*What is being asked*.
In the records below, begin at the line that has "for all large" and stop after the line that has "of closed (hence"; quote those lines verbatim and nothing more.

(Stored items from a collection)
import Literature.Probability.RandomPlanarGeometry.CurveSpace
import Mathlib.MeasureTheory.Measure.Portmanteau
import Mathlib.Topology.MetricSpace.Thickening
import HarnessLib

/-!
# Eventual smallness along a shrinking closed family with null limit event: stub
`stub_kernel_eventually_small_of_null_limit` (K9b) of line `hitting-tournament` for crux
`LagHandOff` (stmt-CriticalPhenomena-10268)

Abstract portmanteau step of the soft half of the boundary kernel (KERNEL-c5 §2).  Random curve
classes `Y n : Ω → CurveClass ℂ` converge in law to a probability measure `ν` (tested against
bounded continuous functions); `A : ℝ → Set (CurveClass ℂ)` is a family of CLOSED events,
monotone in the parameter `ε > 0`, whose intersection `⋂_{ε > 0} A ε` is contained in an event
`A₀` with `ν A₀ = 0`.  Conclusion: for every `θ > 0` there is `ε > 0` with
`P (Y n ∈ A ε) < θ` for all large `n`.

Proof.
1. Continuity from above (`MeasureTheory.tendsto_measure_iInter_atTop`) along the antitone
   sequence `m ↦ A (1/(m+1))` of closed (hence Borel) sets of the finite measure `ν`:
   `ν (A (1/(m+1))) → ν (⋂ m, A (1/(m+1)))`, and `⋂ m, A (1/(m+1)) ⊆ ⋂_{ε > 0} A ε ⊆ A₀`
   (for `ε > 0` pick `m` with `1/(m+1) < ε`), so the limit is `0`; hence some `m` has
   `ν (A (1/(m+1))) < θ` (`KernelNullLimit.exists_measure_lt_of_iInter_null`).
2. Closed-set portmanteau (`MeasureTheory.ProbabilityMeasure.limsup_measure_closed_le_of_tendsto`)
   for the laws `P ∘ (Y n)⁻¹ → ν`, packaged for random variables in
   `KernelNullLimit.limsup_measure_preimage_closed_le`:
   `limsup_n P (Y n ∈ A ε) ≤ ν (A ε) < θ` with `ε = 1/(m+1)`, and
   `Filter.eventually_lt_of_limsup_lt` concludes.

Helpers live in the sub-namespace `KernelNullLimit` and are stated for a general topological
space with `HasOuterApproxClosed` / `OpensMeasurableSpace` (any pseudo-metric Borel space).
-/

noncomputable section

open Set Metric MeasureTheory Filter Topology
open scoped unitInterval BoundedContinuousFunction ENNReal
open Literature.Probability.RandomPlanarGeometry

namespace Summit.CriticalPhenomena.CardyFormulaZ2.Cruxes.LagHandOff.HittingTournament

namespace KernelNullLimit

variable {Ω X : Type*} [MeasurableSpace Ω] [MeasurableSpace X] [TopologicalSpace X]
  [OpensMeasurableSpace X]

/-- **Closed-set portmanteau for random variables.** If the laws of `Y n` under the probability
measure `P` converge to the probability measure `ν` in the sense that
`∫ f (Y n) dP → ∫ f dν` for every bounded continuous `f`, then for every closed set `F`,
`limsup_n P (Y n ∈ F) ≤ ν F`.  (Mathlib's
`ProbabilityMeasure.limsup_measure_closed_le_of_tendsto` transported along
`ProbabilityMeasure.tendsto_iff_forall_integral_tendsto`, `integral_map` and `Measure.map_apply`.) -/
theorem limsup_measure_preimage_closed_le [HasOuterApproxClosed X] {P : Measure Ω}
    [IsProbabilityMeasure P] {Y : ℕ → Ω → X} (hY : ∀ n, Measurable (Y n)) {ν : Measure X}
    [IsProbabilityMeasure ν]
    (hconv : ∀ f : X →ᵇ ℝ, Tendsto (fun n => ∫ ω, f (Y n ω) ∂P) atTop (𝓝 (∫ x, f x ∂ν)))
    {F : Set X} (hF : IsClosed F) :
    atTop.limsup (fun n => P (Y n ⁻¹' F)) ≤ ν F := by
  set μs : ℕ → ProbabilityMeasure X := fun n =>
    ⟨P.map (Y n), Measure.isProbabilityMeasure_map (hY n).aemeasurable⟩ with hμs
  set μ' : ProbabilityMeasure X := ⟨ν, inferInstance⟩ with hμ'
  have htend : Tendsto μs atTop (𝓝 μ') := by
    rw [ProbabilityMeasure.tendsto_iff_forall_integral_tendsto]
    intro f
    have e1 : ∀ n, ∫ y, f y ∂(μs n : Measure X) = ∫ ω, f (Y n ω) ∂P := fun n => by
      show ∫ y, f y ∂(P.map (Y n)) = ∫ ω, f (Y n ω) ∂P
      exact integral_map (hY n).aemeasurable f.continuous.aestronglyMeasurable
    have e1' : ∫ y, f y ∂(μ' : Measure X) = ∫ x, f x ∂ν := rfl
    rw [e1']
    exact (hconv f).congr fun n => (e1 n).symm
  have hlim := ProbabilityMeasure.limsup_measure_closed_le_of_tendsto htend hF
  have e2 : ∀ n, ((μs n : ProbabilityMeasure X) : Measure X) F = P (Y n ⁻¹' F) := fun n => by
    show (P.map (Y n)) F = P (Y n ⁻¹' F)
    exact Measure.map_apply (hY n) hF.measurableSet
  simp_rw [e2] at hlim
  exact hlim

/-- **Continuity from above along a shrinking closed family.** If `A ε` is closed for `ε > 0`,
monotone in `ε`, and `⋂_{ε > 0} A ε ⊆ A₀` with `ν A₀ = 0` for a finite measure `ν`, then for
every `θ > 0` some member `A (1/(m+1))` of the family has `ν`-measure `< θ`. -/
theorem exists_measure_lt_of_iInter_null (ν : Measure X) [IsFiniteMeasure ν] {A : ℝ → Set X}
    {A₀ : Set X} (hcl : ∀ ε : ℝ, 0 < ε → IsClosed (A ε))
    (hmono : ∀ ε ε' : ℝ, 0 < ε → ε ≤ ε' → A ε ⊆ A ε')
    (hsub : (⋂ (ε : ℝ) (_ : 0 < ε), A ε) ⊆ A₀) (hnull : ν A₀ = 0) {θ : ℝ≥0∞} (hθ : 0 < θ) :
    ∃ m : ℕ, ν (A (1 / ((m : ℝ) + 1))) < θ := by
  set B : ℕ → Set X := fun m => A (1 / ((m : ℝ) + 1)) with hB
  have hpos : ∀ m : ℕ, (0 : ℝ) < 1 / ((m : ℝ) + 1) := fun m => Nat.one_div_pos_of_nat
  have hanti : Antitone B := fun m m' hmm' =>
    hmono _ _ (hpos m') (Nat.one_div_le_one_div hmm')
  have hmeas : ∀ m, NullMeasurableSet (B m) ν := fun m =>
    (hcl _ (hpos m)).measurableSet.nullMeasurableSet
  have hinter : (⋂ m, B m) ⊆ ⋂ (ε : ℝ) (_ : 0 < ε), A ε := by
    intro x hx
    refine mem_iInter₂.2 fun ε hε => ?_
    obtain ⟨m, hm⟩ := exists_nat_one_div_lt hε
    exact hmono _ _ (hpos m) hm.le (mem_iInter.1 hx m)
  have hzero : ν (⋂ m, B m) = 0 := measure_mono_null (hinter.trans hsub) hnull
  have hlim : Tendsto (ν ∘ B) atTop (𝓝 0) := by
    rw [← hzero]
    exact tendsto_measure_iInter_atTop hmeas hanti ⟨0, measure_ne_top ν _⟩
  obtain ⟨m, hm⟩ := (hlim.eventually (gt_mem_nhds hθ)).exists
  exact ⟨m, hm⟩

end KernelNullLimit

open KernelNullLimit in
/-- **K9b `stub_kernel_eventually_small_of_null_limit`.** Let `Y n : Ω → CurveClass ℂ` be
random curve classes whose laws under the probability measure `P` converge to the probability
measure `ν` (against bounded continuous test functions), and let `A ε` (`ε > 0`) be closed events,
monotone in `ε`, with `⋂_{ε > 0} A ε ⊆ A₀` and `ν A₀ = 0`.  Then for every `θ > 0` there is
`ε > 0` such that `P (Y n ∈ A ε) < θ` eventually in `n`.  Proof: continuity from above gives `m`
with `ν (A (1/(m+1))) < θ` (`exists_measure_lt_of_iInter_null`); the closed-set portmanteau
inequality (`limsup_measure_preimage_closed_le`) gives
`limsup_n P (Y n ∈ A (1/(m+1))) ≤ ν (A (1/(m+1))) < θ`, whence eventual `< θ`. -/
theorem stub_kernel_eventually_small_of_null_limit :
    ∀ {Ω : Type*} [MeasurableSpace Ω] (P : Measure Ω) [IsProbabilityMeasure P]
      (Y : ℕ → Ω → CurveClass ℂ), (∀ n, Measurable (Y n)) →
      ∀ (ν : Measure (CurveClass ℂ)) [IsProbabilityMeasure ν],
      (∀ f : CurveClass ℂ →ᵇ ℝ, Tendsto (fun n => ∫ ω, f (Y n ω) ∂P) atTop (𝓝 (∫ γ, f γ ∂ν))) →
      ∀ (A : ℝ → Set (CurveClass ℂ)) (A₀ : Set (CurveClass ℂ)),
      (∀ ε : ℝ, 0 < ε → IsClosed (A ε)) → (∀ ε ε' : ℝ, 0 < ε → ε ≤ ε' → A ε ⊆ A ε') →
      (⋂ (ε : ℝ) (_ : 0 < ε), A ε) ⊆ A₀ → ν A₀ = 0 →
      ∀ θ : ℝ≥0∞, 0 < θ → ∃ ε : ℝ, 0 < ε ∧ ∀ᶠ n in atTop, P (Y n ⁻¹' A ε) < θ := by
  intro Ω _ P _ Y hY ν _ hconv A A₀ hcl hmono hsub hnull θ hθ
  obtain ⟨m, hm⟩ := exists_measure_lt_of_iInter_null ν hcl hmono hsub hnull hθ
  have hpos : (0 : ℝ) < 1 / ((m : ℝ) + 1) := Nat.one_div_pos_of_nat
  refine ⟨1 / ((m : ℝ) + 1), hpos, ?_⟩
  exact eventually_lt_of_limsup_lt
    ((limsup_measure_preimage_closed_le hY hconv (hcl _ hpos)).trans_lt hm)

end Summit.CriticalPhenomena.CardyFormulaZ2.Cruxes.LagHandOff.HittingTournament

end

*Solution for this task*.
`P (Y n ∈ A ε) < θ` for all large `n`.

Proof.
1. Continuity from above (`MeasureTheory.tendsto_measure_iInter_atTop`) along the antitone
   sequence `m ↦ A (1/(m+1))` of closed (hence Borel) sets of the finite measure `ν`:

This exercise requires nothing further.